Auditory deception through latent diffusion and text-to-speech models
Category: Data science
Location: Thun / Zurich / Lausanne
Contact:
Raphael Meier
Recent advances of deep learning models in text-to-audio and text-to-speech generation may pose new challenges and opportunities for generation of synthetic audio data. In particular, methods based on Contrastive Language-Image Pretraining (CLIP) [1] and latent diffusion models (LDMs) [2] enable the generation of diverse synthetic audio data in a zero-shot fashion. AudioLDM combines a modified version of CLIP for audio data (CLAP) with LDMs to generate audio data based on a given text prompt [3]. AudioLDM opens up many interesting applications including style transfer for audio and audio inpainting. Moreover, AudioLDM enables the synthesis of auditory context (e.g. the sound of someone speaking in a small room versus large hall). A combination of AudioLDM with recent text-to-speech models (e.g. PaddleSpeech [4]) may provide a sophisticated tool for threat actors to synthesize potentially deceptive audio data.
Goal
The goal of this project is to explore the capabilities of AudioLDM (and the more recent AudioLDM 2 [5]) for a range of applications in military deception and information warfare. In addition, recent text-to-speech models have to be reviewed and their potential combination with AudioLDM needs to be explored. The final outcome of the project is a demonstrator illustrating a set of well-defined threat scenarios involving synthetic audio generation.
Requirements
- Good programming skills (Python)
- Basic knowledge of machine learning
- Interest in social cybersecurtiy
- Knowledge in sound engineering is a plus
If you are interested and want to hear more about the project, please contact us.
References
[1] Radford, Alec, et al. “Learning transferable visual models from natural language supervision.” International conference on machine learning. PMLR, 2021.

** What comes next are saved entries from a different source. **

import Summits.BirchSwinnertonDyer.BirchSwinnertonDyer.Theorems.ByReductionTypeAtTwoOrdKatoHalfAtTwoIsoRelaxedGenuineOptimal
import Summits.BirchSwinnertonDyer.BirchSwinnertonDyer.Theorems.ByReductionTypeAtTwoOrdKatoHalfAtTwoIsoOptimalOff514OptimalMember
import HarnessLib

/-!
# Route ByReductionTypeAtTwo, crux `OrdKatoHalfAtTwoIso` (stmt-BirchSwinnertonDyer-19573), line `steinberg-fibre-at-two`:
# R-opt∃♭ — the ∃-MEMBER FLAT relaxed optimal zeta reading on the `ρ̄₂`-not-onto cell (Theorems-side text, displayed by name, and its doors)

Seat `cruxlead-stmt-BirchSwinnertonDyer-19573-g8` (LEAD PROVER, MODE LINE; HOME `run/shared/lean/pub/bsd-2adic/`; `--supports`
stmt-BirchSwinnertonDyer-23921 `OrdKatoMuPartOptimalAtTwo` = B7′). Pen RC-434 (re-text of the registered not-onto memo stub after crux-triage
r1-2 GEN 39/40's token #60 `stub-misstated: stub_colemanHalfClass_optimal_off514`, finding M40 MEASURED, kit j328846) and RC-437 (GO: one-writer
re-assigned to the lead under D-0071). The TEXT of §1 is the lead's reconstruction of triage-2's `Cert39b.lean` §1 (item evidence #46, not mounted
in prover jails) from the prose of `Cruxes/OrdKatoHalfAtTwoIso/TRIAGE-r1-2.md` §A(ii)/§B/§D (s93″, s96); triage-2 GEN 41 vets «text = Cert39b §1 in
meaning». HONEST FRAMING (cell bsd-2adic): BSD is not proved by any of this; the crux `OrdKatoHalfAtTwoIso` and its child B7′ (23921) are NOT
proved here; §1 is an OPEN memo-tier statement DISPLAYED BY NAME, nothing is asserted about it; every door is CONDITIONAL on the binders it
displays. Aʳ (`ArchimedeanLambdaModTwoOrdAtTwo`, w2 p705378) is displayed as `hA` for now; by pen RC-436 it is PRINT: `Aʳ = h46 ∘ ArchOfLemma46`
with `h46 : Greenberg1999.lemma46_relaxed_mod_selmer_infinite_rat_two` (Literature, p608868) and the kernel door of audit-2's evidence #6 on
24097 (`lengthAt_selmer_add_one_le_relaxed_of_lemma46`; w2's AR-DOOR re-key in flight) — the binder is swapped when that leaf lands.

Contents: §1 `RelaxedZetaOptimalAtTwoExistsMemberFlat` (R-opt∃♭) + `_iff`; §2 `relaxedData_of_flatPackage_of_arch` (w2's
`relaxedColemanData_of_package_of_arch` with the image predicate abstracted) and `katoMuPartAtTwo_of_relaxedNeron` (the one-curve slack door
booked at `L₀` itself — NO `0 ≤ ord₂ ϖ`); §3 `katoMuPartAtOptimalMember_of_existsMemberFlat_of_arch` (B7 UNCUT from R-opt∃♭ + Aʳ + Lim@2
upstairs + Ferrero–Washington — no Abbes–Ullmo, no modularity datum, no Greenberg 5.14) and `ordKatoMuPartOptimalAtTwo_of_existsMemberFlat_of_arch`
(child 23921 BY NAME); §4 `existsMemberFlat_of_relaxedZetaOptimal_of_AU_of_Mod` (w2's W₀-pinned GENUINE reading R-opt + AU + Mod ⇒ R-opt∃♭:
the re-text is formally WEAKER than the pinned readings it replaces).
-/

set_option autoImplicit false
set_option linter.dupNamespace false

noncomputable section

[2] Rombach, Robin, et al. “High-resolution image synthesis with latent diffusion models.” Proceedings of the IEEE/CVF Conference on Computer Vision and Pattern Recognition. 2022.

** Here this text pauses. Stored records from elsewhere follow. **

/-! ### Seregin's iteration with the rate interpolation, constants uniform in the centre -/

/-- **Uniform scaled bounds from the rate interpolation** (Seregin 2006/2007, the Morrey case
of Albritton–Barker 2019, Lemma 2.6, specialised to the interpolation `C ≤ κ A^{3/4}`). Let
`(u, p)` be a suitable weak solution of the unforced Navier–Stokes equations (`ν = 1`) on an
open `Q ⊆ ℝ × ℝ³`, `G` a weak spatial gradient of `u` on `Q`, and suppose
`C(Q') ≤ κ A(Q')^{3/4}` for every parabolic ball `Q' ⊆ Q`, `κ < ∞`. Then for all finite levels
`A₀, D₀` there is `K < ∞` such that for EVERY ball `Q(z', r₀) ⊆ Q` with `A(r₀; z') ≤ A₀` and
`D(r₀; z') ≤ D₀`, `A + E + C + D ≤ K` on all `Q(z', ρ)`, `0 < ρ ≤ r₀/2`
(`A = cknAEss`, `E = cknE`, `C = cknC`, `D = cknD`). Proof: the functional `Ψ = A + D`
satisfies `Ψ(θR) ≤ Ψ(R)/2 + b` (local energy bound at the top, pressure decay, Young), is
iterated along `θᵏ r₀`, monotonicity fills the radii, and the case of a bounded `C`
(pressure decay iterated, local energy bound) concludes — with every constant depending only on
`κ, A₀, D₀`. [cite: AlbrittonBarker2019, Lemma 2.6 and proof of Lemma 2.5 (arXiv:1811.00502 §2); Seregin2014 §6.1] -/
theorem uniform_bound_of_interp {Q : Opens (ℝ × EuclideanSpace ℝ (Fin 3))}
    {u : ℝ → EuclideanSpace ℝ (Fin 3) → EuclideanSpace ℝ (Fin 3)}
    {p : ℝ → EuclideanSpace ℝ (Fin 3) → ℝ}
    {G : ℝ → EuclideanSpace ℝ (Fin 3) → EuclideanSpace ℝ (Fin 3) →L[ℝ] EuclideanSpace ℝ (Fin 3)}
    (hsw : IsSuitableWeakSolutionOn Q 1 0 u p)
    (hG : HasWeakSpatialGradientOn Q u G) {κ : ℝ≥0∞} (hκ : κ ≠ ∞)
    (hinterp : ∀ (z' : ℝ × EuclideanSpace ℝ (Fin 3)) (ρ : ℝ), 0 < ρ →
      parabolicCylinder ρ z' ⊆ (Q : Set (ℝ × EuclideanSpace ℝ (Fin 3))) →
      cknC ρ z' u ≤ κ * cknAEss ρ z' u ^ (3 / 4 : ℝ))
    {A₀ D₀ : ℝ≥0∞} (hA₀ : A₀ ≠ ∞) (hD₀ : D₀ ≠ ∞) :
    ∃ K : ℝ≥0∞, K ≠ ∞ ∧ ∀ (z' : ℝ × EuclideanSpace ℝ (Fin 3)) (r₀ : ℝ), 0 < r₀ →
      parabolicCylinder r₀ z' ⊆ (Q : Set (ℝ × EuclideanSpace ℝ (Fin 3))) →
      cknAEss r₀ z' u ≤ A₀ → cknD r₀ z' p ≤ D₀ →
      ∀ ρ ∈ Ioc (0 : ℝ) (r₀ / 2),
        cknAEss ρ z' u + cknE ρ z' G + cknC ρ z' u + cknD ρ z' p ≤ K := by
  -- ### the constants of the three estimates
  obtain ⟨c, hc⟩ := seregin_sverak_pressure_decay_holds.ratio
  obtain ⟨c₁, c₂, c₃, HT⟩ := localEnergyBound_top
  -- `θ` with `c θ ≤ 1/4` and `θ ≤ 1/2`
  obtain ⟨θ, hθ, hθhalf, hcθ2⟩ := exists_ratio_mul_le_half (2 * c)
  have hθ1 : θ ≤ 1 := hθhalf.trans (by norm_num)
  have hcθ : (c : ℝ≥0∞) * ENNReal.ofReal θ ≤ 2⁻¹ * 2⁻¹ := by
    calc (c : ℝ≥0∞) * ENNReal.ofReal θ = 2⁻¹ * (((2 * c : ℝ≥0) : ℝ≥0∞) * ENNReal.ofReal θ) := by
          push_cast
          rw [← mul_assoc, ← mul_assoc, ENNReal.inv_mul_cancel two_ne_zero ENNReal.ofNat_ne_top,
            one_mul]
      _ ≤ 2⁻¹ * 2⁻¹ := by gcongr
  -- the Young parameter `s` with `(2θ)⁻¹ c₃ s ≤ 1/4`
  set L : ℝ≥0∞ := ENNReal.ofReal ((2 * θ)⁻¹) * c₃ with hL
  have hLtop : L ≠ ∞ := ENNReal.mul_ne_top ENNReal.ofReal_ne_top ENNReal.coe_ne_top
  set s : ℝ≥0∞ := 2⁻¹ * 2⁻¹ * (L + 1)⁻¹ with hs
  have h2i0 : (2⁻¹ : ℝ≥0∞) ≠ 0 := ENNReal.inv_ne_zero.2 ENNReal.ofNat_ne_top
  have h2it : (2⁻¹ : ℝ≥0∞) ≠ ∞ := ENNReal.inv_ne_top.2 two_ne_zero
  have hs0 : s ≠ 0 := mul_ne_zero (mul_ne_zero h2i0 h2i0)
    (ENNReal.inv_ne_zero.2 (ENNReal.add_ne_top.2 ⟨hLtop, ENNReal.one_ne_top⟩))
  have hstop : s ≠ ∞ := ENNReal.mul_ne_top (ENNReal.mul_ne_top h2it h2it)
    (ENNReal.inv_ne_top.2 (by simp))
  have hLs : L * s ≤ 2⁻¹ * 2⁻¹ := by
    have h1 : L * (L + 1)⁻¹ ≤ 1 := by
      rw [← div_eq_mul_inv]
      exact ENNReal.div_le_of_le_mul (by rw [one_mul]; exact le_self_add)
    calc L * s = 2⁻¹ * 2⁻¹ * (L * (L + 1)⁻¹) := by rw [hs]; ring
      _ ≤ 2⁻¹ * 2⁻¹ * 1 := by gcongr
      _ = 2⁻¹ * 2⁻¹ := mul_one _
  -- coefficients of `A^{1/2}` and `A^{3/4}`, and the absorption constants
  set α₁ : ℝ≥0∞ := ENNReal.ofReal ((2 * θ)⁻¹) * c₁ * κ ^ (2 / 3 : ℝ) with hα₁
  set α₂ : ℝ≥0∞ := (ENNReal.ofReal ((2 * θ)⁻¹) * (c₂ + c₃ * s⁻¹ ^ 2) +
    c * ENNReal.ofReal (θ⁻¹ ^ 2)) * κ with hα₂
  have hsi : s⁻¹ ≠ ∞ := ENNReal.inv_ne_top.2 hs0
  have hα₁top : α₁ ≠ ∞ := ENNReal.mul_ne_top
    (ENNReal.mul_ne_top ENNReal.ofReal_ne_top ENNReal.coe_ne_top)
    (ENNReal.rpow_ne_top_of_nonneg (by norm_num) hκ)
  have hα₂top : α₂ ≠ ∞ := by
    refine ENNReal.mul_ne_top (ENNReal.add_ne_top.2 ⟨?_, ?_⟩) hκ
    · exact ENNReal.mul_ne_top ENNReal.ofReal_ne_top (ENNReal.add_ne_top.2 ⟨ENNReal.coe_ne_top,
        ENNReal.mul_ne_top ENNReal.coe_ne_top (ENNReal.pow_ne_top hsi)⟩)
    · exact ENNReal.mul_ne_top ENNReal.coe_ne_top ENNReal.ofReal_ne_top
  set ε : ℝ≥0∞ := 2⁻¹ * 2⁻¹ with hε
  have hε0 : ε ≠ 0 := mul_ne_zero h2i0 h2i0
  have hεtop : ε ≠ ∞ := ENNReal.mul_ne_top h2it h2it
  have hεi : ε⁻¹ ≠ ∞ := ENNReal.inv_ne_top.2 hε0
  set K₁ : ℝ≥0∞ := (α₁ * ε⁻¹ ^ (1 / 2 : ℝ)) ^ (1 / (1 - 1 / 2 : ℝ)) with hK₁
  set K₂ : ℝ≥0∞ := (α₂ * ε⁻¹ ^ (3 / 4 : ℝ)) ^ (1 / (1 - 3 / 4 : ℝ)) with hK₂
  have hK₁top : K₁ ≠ ∞ := ENNReal.rpow_ne_top_of_nonneg (by norm_num)
    (ENNReal.mul_ne_top hα₁top (ENNReal.rpow_ne_top_of_nonneg (by norm_num) hεi))
  have hK₂top : K₂ ≠ ∞ := ENNReal.rpow_ne_top_of_nonneg (by norm_num)
    (ENNReal.mul_ne_top hα₂top (ENNReal.rpow_ne_top_of_nonneg (by norm_num) hεi))
  set b : ℝ≥0∞ := K₁ + K₂ with hb
  have hbtop : b ≠ ∞ := ENNReal.add_ne_top.2 ⟨hK₁top, hK₂top⟩
  -- ### the one-step inequality for `Ψ = A + D`, uniformly in the centre
  have step : ∀ (z' : ℝ × EuclideanSpace ℝ (Fin 3)) (R : ℝ), 0 < R →
      parabolicCylinder R z' ⊆ (Q : Set (ℝ × EuclideanSpace ℝ (Fin 3))) →
      cknAEss (θ * R) z' u + cknD (θ * R) z' p ≤ (cknAEss R z' u + cknD R z' p) / 2 + b := by
    intro z' R hR0 hQR
    set AA := cknAEss R z' u with hAA
    set D := cknD R z' p with hDdef
    set C := cknC R z' u with hCdef
    -- the energy at `θR` through `R/2`
    have hA1 : cknAEss (θ * R) z' u ≤ ENNReal.ofReal ((2 * θ)⁻¹) *
        (c₁ * C ^ (2 / 3 : ℝ) + c₂ * C + c₃ * (D ^ (2 / 3 : ℝ) * C ^ (1 / 3 : ℝ))) := by
      have hθR : θ * R ≤ R / 2 := by nlinarith
      have hI : Ioo (z'.1 - (θ * R) ^ 2) z'.1 ⊆ Ioo (z'.1 - (R / 2) ^ 2) z'.1 :=
        Ioo_subset_Ioo (by nlinarith [pow_le_pow_left₀ (mul_pos hθ hR0).le hθR 2]) le_rfl
      have hB : ball z'.2 (θ * R) ⊆ ball z'.2 (R / 2) := ball_subset_ball hθR
      have hmono := cknAEss_le_mul_of_subset (half_pos hR0) (mul_pos hθ hR0) hI hB u
      have e1 : R / 2 / (θ * R) = (2 * θ)⁻¹ := by field_simp
      rw [e1] at hmono
      have hT := HT Q u p G hsw hG z' R hR0 hQR
      calc cknAEss (θ * R) z' u ≤ ENNReal.ofReal ((2 * θ)⁻¹) * cknAEss (R / 2) z' u := hmono
        _ ≤ ENNReal.ofReal ((2 * θ)⁻¹) * (cknAEss (R / 2) z' u + cknE (R / 2) z' G) := by
            gcongr; exact le_self_add
        _ ≤ _ := by gcongr
    -- the pressure at `θR`
    have hD1 : cknD (θ * R) z' p ≤
        c * (ENNReal.ofReal θ * D + ENNReal.ofReal ((θ⁻¹) ^ 2) * C) :=
      hc Q u p hsw.distributional z' R θ hR0 hθ hθ1 hQR
    -- Young for the mixed term
    have hY : D ^ (2 / 3 : ℝ) * C ^ (1 / 3 : ℝ) ≤ s * D + s⁻¹ ^ 2 * C :=
      rpow_two_thirds_mul_rpow_one_third_le D C hs0 hstop
    -- the interpolation
    have hCR : C ≤ κ * AA ^ (3 / 4 : ℝ) := hinterp z' R hR0 hQR
    have hCR23 : C ^ (2 / 3 : ℝ) ≤ κ ^ (2 / 3 : ℝ) * AA ^ (1 / 2 : ℝ) := by
      calc C ^ (2 / 3 : ℝ) ≤ (κ * AA ^ (3 / 4 : ℝ)) ^ (2 / 3 : ℝ) :=
          ENNReal.rpow_le_rpow hCR (by norm_num)
        _ = κ ^ (2 / 3 : ℝ) * AA ^ (1 / 2 : ℝ) := by
          rw [ENNReal.mul_rpow_of_nonneg _ _ (by norm_num), ← ENNReal.rpow_mul]
          norm_num
    -- absorption of the sublinear powers of `AA`
    have hab1 : α₁ * AA ^ (1 / 2 : ℝ) ≤ ε * AA + K₁ :=
      rpow_le_mul_add (by norm_num) (by norm_num) α₁ AA hε0 hεtop
    have hab2 : α₂ * AA ^ (3 / 4 : ℝ) ≤ ε * AA + K₂ :=
      rpow_le_mul_add (by norm_num) (by norm_num) α₂ AA hε0 hεtop
    -- combine
    calc cknAEss (θ * R) z' u + cknD (θ * R) z' p
        ≤ ENNReal.ofReal ((2 * θ)⁻¹) *
            (c₁ * C ^ (2 / 3 : ℝ) + c₂ * C + c₃ * (s * D + s⁻¹ ^ 2 * C)) +
          c * (ENNReal.ofReal θ * D + ENNReal.ofReal ((θ⁻¹) ^ 2) * C) := by
          gcongr
          exact hA1.trans (by gcongr)
      _ = (L * s) * D + (c * ENNReal.ofReal θ) * D +
          ENNReal.ofReal ((2 * θ)⁻¹) * c₁ * C ^ (2 / 3 : ℝ) +
          (ENNReal.ofReal ((2 * θ)⁻¹) * (c₂ + c₃ * s⁻¹ ^ 2) + c * ENNReal.ofReal (θ⁻¹ ^ 2)) * C := by
          rw [hL]; ring
      _ ≤ (2⁻¹ * 2⁻¹) * D + (2⁻¹ * 2⁻¹) * D +
          ENNReal.ofReal ((2 * θ)⁻¹) * c₁ * (κ ^ (2 / 3 : ℝ) * AA ^ (1 / 2 : ℝ)) +
          (ENNReal.ofReal ((2 * θ)⁻¹) * (c₂ + c₃ * s⁻¹ ^ 2) + c * ENNReal.ofReal (θ⁻¹ ^ 2)) *
            (κ * AA ^ (3 / 4 : ℝ)) := by
          gcongr
      _ = 2⁻¹ * D + α₁ * AA ^ (1 / 2 : ℝ) + α₂ * AA ^ (3 / 4 : ℝ) := by
          rw [quarter_add_quarter, hα₁, hα₂]; ring
      _ ≤ 2⁻¹ * D + (ε * AA + K₁) + (ε * AA + K₂) := by gcongr
      _ = 2⁻¹ * D + 2⁻¹ * AA + K₁ + K₂ := by
          rw [hε, ← quarter_add_quarter AA]; ring
      _ = (AA + D) / 2 + b := by
          rw [hb, div_eq_mul_inv]; ring
  -- ### the constants of the conclusion
  set Ψ₀ : ℝ≥0∞ := 2 * b + (A₀ + D₀) with hΨ₀
  have hΨ₀top : Ψ₀ ≠ ∞ := ENNReal.add_ne_top.2
    ⟨ENNReal.mul_ne_top ENNReal.ofNat_ne_top hbtop, ENNReal.add_ne_top.2 ⟨hA₀, hD₀⟩⟩
  set Abar : ℝ≥0∞ := ENNReal.ofReal (θ⁻¹) * Ψ₀ with hAbar
  have hAbartop : Abar ≠ ∞ := ENNReal.mul_ne_top ENNReal.ofReal_ne_top hΨ₀top
  set M : ℝ≥0∞ := κ * Abar ^ (3 / 4 : ℝ) with hM
  have hMtop : M ≠ ∞ := ENNReal.mul_ne_top hκ (ENNReal.rpow_ne_top_of_nonneg (by norm_num) hAbartop)
  -- a second ratio `θ'` for the pressure iteration, `c θ' ≤ 1/2`
  obtain ⟨θ', hθ', hθ'half, hcθ'⟩ := exists_ratio_mul_le_half c
  have hθ'1 : θ' ≤ 1 := hθ'half.trans (by norm_num)
  set BB : ℝ≥0∞ := D₀ + 2 * (c * ENNReal.ofReal ((θ'⁻¹) ^ 2) * M) with hBB
  have hBBtop : BB ≠ ∞ := by
    refine ENNReal.add_ne_top.2 ⟨hD₀, ENNReal.mul_ne_top ENNReal.ofNat_ne_top ?_⟩
    exact ENNReal.mul_ne_top (ENNReal.mul_ne_top ENNReal.coe_ne_top ENNReal.ofReal_ne_top) hMtop
  set B' : ℝ≥0∞ := ENNReal.ofReal (θ'⁻¹) ^ 2 * BB with hB'
  have hB'top : B' ≠ ∞ := ENNReal.mul_ne_top (ENNReal.pow_ne_top ENNReal.ofReal_ne_top) hBBtop
  set K : ℝ≥0∞ := c₁ * M ^ (2 / 3 : ℝ) + c₂ * M + c₃ * (B' ^ (2 / 3 : ℝ) * M ^ (1 / 3 : ℝ)) + M + B'
    with hK
  have hKtop : K ≠ ∞ := by
    have hM23 : M ^ (2 / 3 : ℝ) ≠ ∞ := ENNReal.rpow_ne_top_of_nonneg (by norm_num) hMtop
    have hM13 : M ^ (1 / 3 : ℝ) ≠ ∞ := ENNReal.rpow_ne_top_of_nonneg (by norm_num) hMtop
    have hB23 : B' ^ (2 / 3 : ℝ) ≠ ∞ := ENNReal.rpow_ne_top_of_nonneg (by norm_num) hB'top
    rw [hK]
    refine ENNReal.add_ne_top.2 ⟨ENNReal.add_ne_top.2 ⟨ENNReal.add_ne_top.2
      ⟨ENNReal.add_ne_top.2 ⟨?_, ?_⟩, ?_⟩, hMtop⟩, hB'top⟩
    · exact ENNReal.mul_ne_top ENNReal.coe_ne_top hM23
    · exact ENNReal.mul_ne_top ENNReal.coe_ne_top hMtop
    · exact ENNReal.mul_ne_top ENNReal.coe_ne_top (ENNReal.mul_ne_top hB23 hM13)
  refine ⟨K, hKtop, fun z' r₀ hr₀ hQ hAr₀ hDr₀ => ?_⟩
  -- ### the iteration along `θᵏ r₀`
  have hiter : ∀ k : ℕ, cknAEss (θ ^ k * r₀) z' u + cknD (θ ^ k * r₀) z' p ≤ Ψ₀ := by
    intro k
    have := iterate_half_le (φ := fun ρ => cknAEss ρ z' u + cknD ρ z' p) hθ hθ1 hr₀
      (fun R hR0 hRr => step z' R hR0 ((parabolicCylinder_mono hR0.le hRr z').trans hQ)) k
    refine this.trans ?_
    rw [hΨ₀]
    gcongr
    calc (2⁻¹ : ℝ≥0∞) ^ k * (cknAEss r₀ z' u + cknD r₀ z' p) ≤ 1 * (A₀ + D₀) := by
          gcongr
          exact pow_le_one₀ zero_le (ENNReal.inv_le_one.2 one_le_two)
      _ = _ := one_mul _
  -- ### `A` at every radius `0 < r ≤ r₀`
  have hAr : ∀ r ∈ Ioc (0 : ℝ) r₀, cknAEss r z' u ≤ Abar := by
    intro r hr
    obtain ⟨J, hJ1, hJ2⟩ := exists_nat_pow_near_of_lt_one (div_pos hr.1 hr₀)
      ((div_le_one hr₀).2 hr.2) hθ (by linarith)
    have hle : r ≤ θ ^ J * r₀ := by rwa [div_le_iff₀ hr₀] at hJ2
    have hlt : θ ^ J * r₀ < θ⁻¹ * r := by
      rw [lt_div_iff₀ hr₀] at hJ1
      have : θ ^ J * r₀ = θ⁻¹ * (θ ^ (J + 1) * r₀) := by
        rw [pow_succ]; field_simp
      rw [this]
      exact mul_lt_mul_of_pos_left hJ1 (inv_pos.2 hθ)
    have hI : Ioo (z'.1 - r ^ 2) z'.1 ⊆ Ioo (z'.1 - (θ ^ J * r₀) ^ 2) z'.1 :=
      Ioo_subset_Ioo (by nlinarith [pow_le_pow_left₀ hr.1.le hle 2]) le_rfl
    have hB : ball z'.2 r ⊆ ball z'.2 (θ ^ J * r₀) := ball_subset_ball hle
    calc cknAEss r z' u ≤ ENNReal.ofReal (θ ^ J * r₀ / r) * cknAEss (θ ^ J * r₀) z' u :=
          cknAEss_le_mul_of_subset (by positivity) hr.1 hI hB u
      _ ≤ ENNReal.ofReal (θ⁻¹) * Ψ₀ := by
          gcongr
          · exact (div_le_iff₀ hr.1).2 hlt.le
          · exact le_self_add.trans (hiter J)
  -- ### `C` bounded by `M` on `]0, r₀]`
  have hCb : ∀ r ∈ Ioc (0 : ℝ) r₀, cknC r z' u ≤ M := by
    intro r hr
    refine (hinterp z' r hr.1 ((parabolicCylinder_mono hr.1.le hr.2 z').trans hQ)).trans ?_
    rw [hM]
    gcongr
    exact hAr r hr
  -- ### `D` along the scales `θ'ᴶ r₀` and at every radius
  have hDJ : ∀ J : ℕ, cknD (θ' ^ J * r₀) z' p ≤ BB := by
    intro J
    have hCj : ∀ j < J, cknC (θ' ^ j * r₀) z' u ≤ M := fun j _ =>
      hCb _ ⟨by positivity, mul_le_of_le_one_left hr₀.le (pow_le_one₀ hθ'.le hθ'1)⟩
    refine (cknD_iterate_le_of_pressure_decay hc hθ' hθ'1 hcθ' hsw.distributional hr₀ hQ
      hCj).trans ?_
    rw [hBB]
    gcongr
    calc (2⁻¹ : ℝ≥0∞) ^ J * cknD r₀ z' p ≤ 1 * D₀ := by
          gcongr
          exact pow_le_one₀ zero_le (ENNReal.inv_le_one.2 one_le_two)
      _ = D₀ := one_mul _
  have hDr : ∀ r ∈ Ioc (0 : ℝ) r₀, cknD r z' p ≤ B' := by
    intro r hr
    obtain ⟨J, hJ1, hJ2⟩ := exists_nat_pow_near_of_lt_one (div_pos hr.1 hr₀)
      ((div_le_one hr₀).2 hr.2) hθ' (by linarith)
    have hle : r ≤ θ' ^ J * r₀ := by rwa [div_le_iff₀ hr₀] at hJ2
    have hlt : θ' ^ J * r₀ < θ'⁻¹ * r := by
      rw [lt_div_iff₀ hr₀] at hJ1
      have : θ' ^ J * r₀ = θ'⁻¹ * (θ' ^ (J + 1) * r₀) := by
        rw [pow_succ]; field_simp
      rw [this]
      exact mul_lt_mul_of_pos_left hJ1 (inv_pos.2 hθ')
    have hsub : parabolicCylinder r z' ⊆ parabolicCylinder (θ' ^ J * r₀) z' :=
      parabolicCylinder_mono hr.1.le hle z'
    calc cknD r z' p ≤ ENNReal.ofReal (θ' ^ J * r₀ / r) ^ 2 * cknD (θ' ^ J * r₀) z' p :=
          cknD_le_mul_of_subset (by positivity) hr.1 hsub p
      _ ≤ ENNReal.ofReal (θ'⁻¹) ^ 2 * BB := by
          gcongr
          · exact (div_le_iff₀ hr.1).2 hlt.le
          · exact hDJ J
  -- ### conclusion from the local energy bound at `2ρ`
  intro ρ hρ
  have h2r : 2 * ρ ∈ Ioc (0 : ℝ) r₀ := ⟨by linarith [hρ.1], by linarith [hρ.2]⟩
  have hrr : ρ ∈ Ioc (0 : ℝ) r₀ := ⟨hρ.1, by linarith [hρ.2]⟩
  have hAE := HT Q u p G hsw hG z' (2 * ρ) h2r.1
    ((parabolicCylinder_mono (by linarith [hρ.1]) h2r.2 z').trans hQ)
  rw [show 2 * ρ / 2 = ρ by ring] at hAE
  have hC2 : cknC (2 * ρ) z' u ≤ M := hCb _ h2r
  have hD2 : cknD (2 * ρ) z' p ≤ B' := hDr _ h2r
  calc cknAEss ρ z' u + cknE ρ z' G + cknC ρ z' u + cknD ρ z' p
      ≤ (c₁ * cknC (2 * ρ) z' u ^ (2 / 3 : ℝ) + c₂ * cknC (2 * ρ) z' u +
          c₃ * (cknD (2 * ρ) z' p ^ (2 / 3 : ℝ) * cknC (2 * ρ) z' u ^ (1 / 3 : ℝ))) +
          M + B' := add_le_add (add_le_add hAE (hCb ρ hrr)) (hDr ρ hrr)
    _ ≤ K := by
        rw [hK]
        gcongr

[3] Liu, Haohe, et al. “AudioLDM: Text-to-Audio Generation with Latent Diffusion Models.” arXiv preprint arXiv:2301.12503 (2023).
[4] Zhang, Hui, et al. “PaddleSpeech: An Easy-to-Use All-in-One Speech Toolkit.” arXiv preprint arXiv:2205.12007 (2022).
[5] Liu, Haohe, et al. “AudioLDM 2: Learning holistic audio generation with self-supervised pretraining.” arXiv preprint arXiv:2308.05734 (2023).